Until the Retirement Date, Mr. Madison will be paid the compensation and provided such benefits available to him under the terms of his current employment agreement.  A copy of Mr. Madison’s current employment agreement was filed as exhibit 10(e)(5) to the Company’s Annual Report on Form 10-K for the fiscal year ended December 31, 2009.
 
In the Retirement Agreement, Mr. Madison agreed to adhere to certain confidentiality and non-solicitation covenants set forth in his current employment agreement after his retirement.  The Retirement Agreement provides the Company’s obligations under Mr.

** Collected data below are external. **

import Mathlib

/-! # RankLevelSetFlatExcessModelNeg — THE FLAT-EXCESS RULE'S TYPE RECEIPT ON THE MODEL FAMILY IS BELOW THE DEMAND
(night-1 g23, attempt 2; dossier §35.8 (the arithmetic item (FX-model)) and §35.9 (its refutation); NEGATIVE)

The MODEL family `T_{q+k}(U_{q,F} ⊕ free D)` of the cell's C-044 work: `#F = q + m`, `#D = u + k`, `u = q − m`,
rank `p = q + k`, `n = 2q + k` (the tight layer). At the rank level `t = q + s` (`1 ≤ s ≤ k − 1`) a member `Z` of TYPE
`j = #(Z ∩ D)` receives, under the FLAT-EXCESS split of `RankLevelSetHallLevelSplit` (`flatExcessW`: a rank-`t` set `S`
with `#(S ∩ F) = q + a'`, `a' ≥ 1`, gives its members weight `(a' + 1)^{#(Z' ∩ F)}`; a thin set the equal split), the
closed-form receipt of §35.8, re-indexed by `a₁ = #(X ∩ F)` for the thin sets `S = Z ∪ X`:

  thin(j) = Σ_{a₁ ≤ min(j,s)} C(m+j, a₁)·C(u+k−j, s−a₁) / Σ_{j' ≤ min(u, j+s−a₁)} C(q−j+a₁, q−j')·C(j+s−a₁, j')
  fat(j)  = [j ≤ s]·C(u+k−j, s−j)·Σ_{a'=1}^{m} C(m+j, a'+j)·(a'+1)^{q−j} / Σ_{j' ≤ min(u,s)} C(q+a', q−j')·C(s, j')·(a'+1)^{q−j'}

against the demand `C(q+k, s)/C(q+s, s)` (= `C(n,t)/C(n,q)`). The arithmetic item (FX-model) of §35.8 asserted
`thin(j) + fat(j) ≥ demand` for all `q, k, m, s, j`; it is FALSE: at `(q,k,m,s) = (11,9,1,8)` (the TOP level of the
cell `(20, 11)`, `n = 31`) the type `j = 5` receives `271272580255351681/162768704720711760 = 1.66661…` against the
demand `5/3` (ratio `0.9999683…`), and at `(16,10,5,9)` the type `j = 6` receives ratio `0.99922…`. These are the
two minima of kit j298334 (the model `q ≤ 150`, `k ≤ 10`, all `m`, all levels, 504,812 instances: 44 failures, all at
the top level `s = k − 1`, `q ∈ [11, 22]`); the twin of this file is `mining/night-1/g23/fxfail.py` (exact Fractions,
type receipts by `rules_model.py`), which agrees with the formula on every type of every instance checked.

What this file does NOT claim: the identification of the formula with `splitRecvLevel M (flatExcessW M q) p q t Z`
on the model matroid (the matroid half — the type count of the members inside a set and of the sets above a member)
is the paper computation of §35.8, not a theorem here; the theorems below are the arithmetic only. With that
identification, `FlatExcessC025` (a `Prop` of `RankLevelSetHallLevelSplit`, never asserted) is false; nothing landed
depends on it (`hallUp_level_of_split` holds for any positive rule). Mathlib only; every declaration has a docstring. -/

namespace PercRepro

/-- **The thin part of the flat-excess type receipt on the model**: the equal-split receipt of a member of type `j`
from the rank-`(q+s)` sets `Z ∪ X` with `#(X ∩ F) = a₁ ≤ min(j, s)` (`#(S ∩ F) = q − j + a₁ ≤ q`), each containing
`Σ_{j' ≤ min(u, j+s−a₁)} C(q−j+a₁, q−j')·C(j+s−a₁, j')` members (`u = q − m`). -/
def fxThinModel (q k m s j : ℕ) : ℚ :=
  ∑ a₁ ∈ Finset.range (min j s + 1),
    (((m + j).choose a₁ * (q - m + k - j).choose (s - a₁) : ℕ) : ℚ) /
      ∑ j' ∈ Finset.range (min (q - m) (j + s - a₁) + 1),
        (((q - j + a₁).choose (q - j') * (j + s - a₁).choose j' : ℕ) : ℚ)

/-- **The fat part of the flat-excess type receipt on the model**: for `j ≤ s`, the `C(u+k−j, s−j)·C(m+j, a'+j)` fat
sets of excess `a'` above a member of type `j` each give it `(a'+1)^{q−j} / Σ_{j' ≤ min(u,s)} C(q+a', q−j')·C(s, j')·(a'+1)^{q−j'}`;
for `j > s` there is no fat set above the member. (The excess `a' = i + 1` runs over `i ∈ range m`.) -/
def fxFatModel (q k m s j : ℕ) : ℚ :=
  if j ≤ s then
    (((q - m + k - j).choose (s - j) : ℕ) : ℚ) *
      ∑ i ∈ Finset.range m,
        (((m + j).choose (i + 1 + j) * (i + 2) ^ (q - j) : ℕ) : ℚ) /
          ∑ j' ∈ Finset.range (min (q - m) s + 1),
            (((q + (i + 1)).choose (q - j') * s.choose j' * (i + 2) ^ (q - j') : ℕ) : ℚ)
  else 0

/-- **The flat-excess type receipt on the model** (§35.8): thin part plus fat part. -/
def fxRecvModel (q k m s j : ℕ) : ℚ := fxThinModel q k m s j + fxFatModel q k m s j

/-- **The demand at the level `s` of the cell `(q+k, q)`**: `C(q+k, s)/C(q+s, s) = C(n, t)/C(n, q)` with `n = 2q+k`,
`t = q+s`. -/
def levelDemand (q k s : ℕ) : ℚ := ((q + k).choose s : ℚ) / ((q + s).choose s : ℚ)

/-- The demand at `(q,k,s) = (11,9,8)` is `5/3`. -/
lemma levelDemand_11_9_8 : levelDemand 11 9 8 = 5 / 3 := by
  unfold levelDemand
  norm_num [Nat.choose]

/-- **THE FLAT-EXCESS RULE FAILS ON THE MODEL (kernel-checked arithmetic)**: at `(q,k,m,s) = (11,9,1,8)` — the top
level of the cell `(20,11)` on `31` elements, `#F = 12`, `#D = 19` — the member type `j = 5` (`6` elements in `F`,
`5` in `D`) receives `271272580255351681/162768704720711760 < 5/3`. Hence the arithmetic item (FX-model) of
§35.8 is false. -/
theorem fxRecvModel_11_9_1_8_5_lt_demand : fxRecvModel 11 9 1 8 5 < levelDemand 11 9 8 := by
  rw [levelDemand_11_9_8]
  unfold fxRecvModel fxThinModel fxFatModel
  simp only [show min 5 8 = 5 from rfl, show (11 : ℕ) - 1 = 10 from rfl, show min 10 8 = 8 from rfl,
    Finset.sum_range_succ, Finset.sum_range_zero]
  norm_num [Finset.sum_range_succ, Nat.choose]

/-- The exact value of the failing receipt at `(11,9,1,8)`, type `5`. -/
theorem fxRecvModel_11_9_1_8_5_eq :
    fxRecvModel 11 9 1 8 5 = 271272580255351681 / 162768704720711760 := by
  unfold fxRecvModel fxThinModel fxFatModel
  simp only [show min 5 8 = 5 from rfl, show (11 : ℕ) - 1 = 10 from rfl, show min 10 8 = 8 from rfl,
    Finset.sum_range_succ, Finset.sum_range_zero]
  norm_num [Finset.sum_range_succ, Nat.choose]

/-- **The second minimum of kit j298334**: at `(q,k,m,s) = (16,10,5,9)` (the top level of the cell `(26,16)`,
`n = 42`) the type `j = 6` receives less than the demand `C(26,9)/C(25,9) = 26/17`. -/
theorem fxRecvModel_16_10_5_9_6_lt_demand : fxRecvModel 16 10 5 9 6 < levelDemand 16 10 9 := by
  unfold fxRecvModel fxThinModel fxFatModel levelDemand
  simp only [show min 6 9 = 6 from rfl, show (16 : ℕ) - 5 = 11 from rfl, show min 11 9 = 9 from rfl,
    Finset.sum_range_succ, Finset.sum_range_zero]
  norm_num [Finset.sum_range_succ, Nat.choose]

end PercRepro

Madison’s current employment agreement and any other obligation to provide severance, change in control or similar payments to him shall be extinguished as of the Retirement Date.
 
 
 

 
 
The foregoing description of the Retirement Agreement is qualified in its entirety by reference to the Retirement Agreement that is attached hereto as Exhibit 10.2 and is incorporated herein by reference.
 
 
 
Item 9.01        Financial Statements and Exhibits.
 
(d) Exhibits.
 
The following exhibits are filed herewith:
 
10.1    Executive Employment Agreement, dated April 21, 2011, by and between Cleco Corporation and Bruce A. Williamson.
 
10.2    Retirement Agreement, dated April 21, 2011, by and between Cleco Corporation and Michael H. Madison.
 
99.1    Press Release issued April 25, 2011 announcing chief executive succession plans of Cleco Corporation.
 
 
 
 

 
 
 
SIGNATURES

Pursuant to the requirements of the Securities Exchange Act of 1934, the registrant has duly caused this report to be signed on its behalf by the undersigned hereunto duly authorized.


 
CLECO CORPORATION
   
   
   
Date:    April 27, 2011
By:        /s/  R. Russell Davis                                                  
 
R. Russell Davis
 
Vice President of Investor Relations and Chief Accounting Officer



Pursuant to the requirements of the Securities Exchange Act of 1934, the registrant has duly caused this report to be signed on its behalf by the undersigned hereunto duly authorized.


 
CLECO POWER LLC
   
   
   
Date:    April 27, 2011
By:        /s/  R. Russell Davis                                                  
 
R. Russell Davis
 
Vice President of Investor Relations and Chief Accounting Officer


 
 

 


EXHIBIT INDEX

Exhibit Number
Exhibit Description
   
10.1
Executive Employment Agreement, dated April 21, 2011, by and between Cleco Corporation and Bruce A. Williamson.
 
10.2
Retirement Agreement, dated April 21, 2011, by and between Cleco Corporation and Michael H. Madison.
 
99.1
Press Release issued April 25, 2011 announcing chief executive succession plans of Cleco Corporation.